import Mathlib
import Literature.NumberTheory.GaloisRepresentations.PhiGammaModuleRobba
import Literature.NumberTheory.GaloisRepresentations.BergerDstOnPhiGamma
import Literature.NumberTheory.GaloisRepresentations.WeilDeligneRep

/-!
# Sketch — first lemmas of the crux ideas for `NonSplitSteinbergPieces` (stmt-Langlands-13451)

Crux-ideate round 1, ideator 1.  Two idea cards:

* `eisenstein-colmez-socle` — first lemma `PairMonodromyNonSplit`: the local dictionary the
  card's global mechanism feeds (a consecutive rank-two piece with non-zero monodromy on its
  `D_st` is non-split).
* `tame-type-bridge` — first lemma `TameTypeForcesMonodromyZero`: the hinge of the `ℓ = p`
  Ihara-avoidance (a Weil–Deligne representation whose restriction to inertia contains an
  element with pairwise distinct eigenvalues has `N = 0`), and its cut version
  `InertiaEigenspacesStableUnderN` (no Jordan block of `N` crosses an inertia-isotypic cut).

Nothing here is proved; the statements only have to elaborate.
-/

namespace Summit.Langlands.Langlands.Cruxes.NonSplitSteinbergPieces.Sketch

open Literature.NumberTheory.GaloisRepresentations

universe u v w

/-- Card `eisenstein-colmez-socle`, FIRST LEMMA (local dictionary): over a `(φ, Γ_F)`-datum with
Berger's log structure, a consecutive rank-two subquotient `D_i^{i+1}` of a triangulated framed
module which is semistable with NON-ZERO monodromy on `D_st` has non-zero graded class
(`c_i ≠ 0`).  Contrapositive of "split ⇒ `D_st` splits ⇒ `N = 0` on each rank-one summand".
For the genuine Robba-ring instance this is Berger's theory (rank-one semistable objects are
crystalline, `N` is `F₀ ⊗ E`-linear); over the abstract datum it needs that `F₀`-structure, so it
is a lemma OF THE LINE, not provable from the bare datum. -/
def PairMonodromyNonSplit : Prop :=
  ∀ (p : ℕ) [Fact p.Prime] (F : Type u) [Field F] [TopologicalSpace F]
    (E : Type v) [Field E] [TopologicalSpace E] [IsTopologicalRing E] [Algebra ℚ_[p] E]
    (𝓣 : PhiGammaModuleRobbaLog.{u, v, w} p F E) (f n : ℕ)
    (D : FramedPhiGammaModule 𝓣.ring n) (T : D.toPhiGammaModule.Triangulation n)
    (i : ℕ) (hi : i + 1 < n),
    𝓣.IsSemistable (T.gradedPair i) f → 𝓣.nDst (T.gradedPair i) ≠ 0 →
      T.IsNonSplitAt 𝓣.gen i hi

/-- Card `tame-type-bridge`, FIRST LEMMA (the hinge of `ℓ = p` Ihara avoidance; provable now):
if some inertia element acts in a Weil–Deligne representation with `n` pairwise distinct
eigenvalues (a tame principal-series inertial type `τ_χ = 1 ⊕ χ ⊕ ⋯ ⊕ χ^{n-1}` with the `χ^j`
distinct), then `N = 0`: `N` commutes with `ρ(u)` for `u ∈ I_F` (`‖u‖ = 1`), so it preserves the
`n` eigenlines and is nilpotent on each. -/
def TameTypeForcesMonodromyZero : Prop :=
  ∀ (F : Type) [Field F] [ValuativeRel F] [TopologicalSpace F] [IsNonarchimedeanLocalField F]
    (C : Type) [Field C] [CharZero C] (n : ℕ)
    (r : WeilDeligneRep F C (Fin n → C)),
    (∃ u ∈ WeilGroup.inertia F, ∃ c : Fin n → C, Function.Injective c ∧
        ∀ j : Fin n, Module.End.HasEigenvalue (r.ρ u) (c j)) →
      r.N = 0

/-- Card `tame-type-bridge`, cut version used for a single pair `(i, i+1)` when `n ≥ 3`
(type `τ = (1^i, χ^{n-i})`): the eigenspaces of an inertia element are `N`-stable, so no Jordan
block of `N` crosses the cut between two distinct inertia-isotypic parts. -/
def InertiaEigenspacesStableUnderN : Prop :=
  ∀ (F : Type) [Field F] [ValuativeRel F] [TopologicalSpace F] [IsNonarchimedeanLocalField F]
    (C : Type) [Field C] [CharZero C] (V : Type) [AddCommGroup V] [Module C V]
    [FiniteDimensional C V] (r : WeilDeligneRep F C V) (u : WeilGroup F),
    u ∈ WeilGroup.inertia F → ∀ c : C, ∀ x ∈ Module.End.eigenspace (r.ρ u) c,
      r.N x ∈ Module.End.eigenspace (r.ρ u) c

end Summit.Langlands.Langlands.Cruxes.NonSplitSteinbergPieces.Sketch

________________

▶ _EXERCISE BRIEF_
Give back exactly the lines of the listing above that run from the line with "an inertia-isotypic cut)." to the line with "def PairMonodromyNonSplit : Prop", inclusive.

▶ _ANSWER TO THE EXERCISE_
  `InertiaEigenspacesStableUnderN` (no Jordan block of `N` crosses an inertia-isotypic cut).

Nothing here is proved; the statements only have to elaborate.
-/

namespace Summit.Langlands.Langlands.Cruxes.NonSplitSteinbergPieces.Sketch

open Literature.NumberTheory.GaloisRepresentations

universe u v w

/-- Card `eisenstein-colmez-socle`, FIRST LEMMA (local dictionary): over a `(φ, Γ_F)`-datum with
Berger's log structure, a consecutive rank-two subquotient `D_i^{i+1}` of a triangulated framed
module which is semistable with NON-ZERO monodromy on `D_st` has non-zero graded class
(`c_i ≠ 0`).  Contrapositive of "split ⇒ `D_st` splits ⇒ `N = 0` on each rank-one summand".
For the genuine Robba-ring instance this is Berger's theory (rank-one semistable objects are
crystalline, `N` is `F₀ ⊗ E`-linear); over the abstract datum it needs that `F₀`-structure, so it
is a lemma OF THE LINE, not provable from the bare datum. -/
def PairMonodromyNonSplit : Prop :=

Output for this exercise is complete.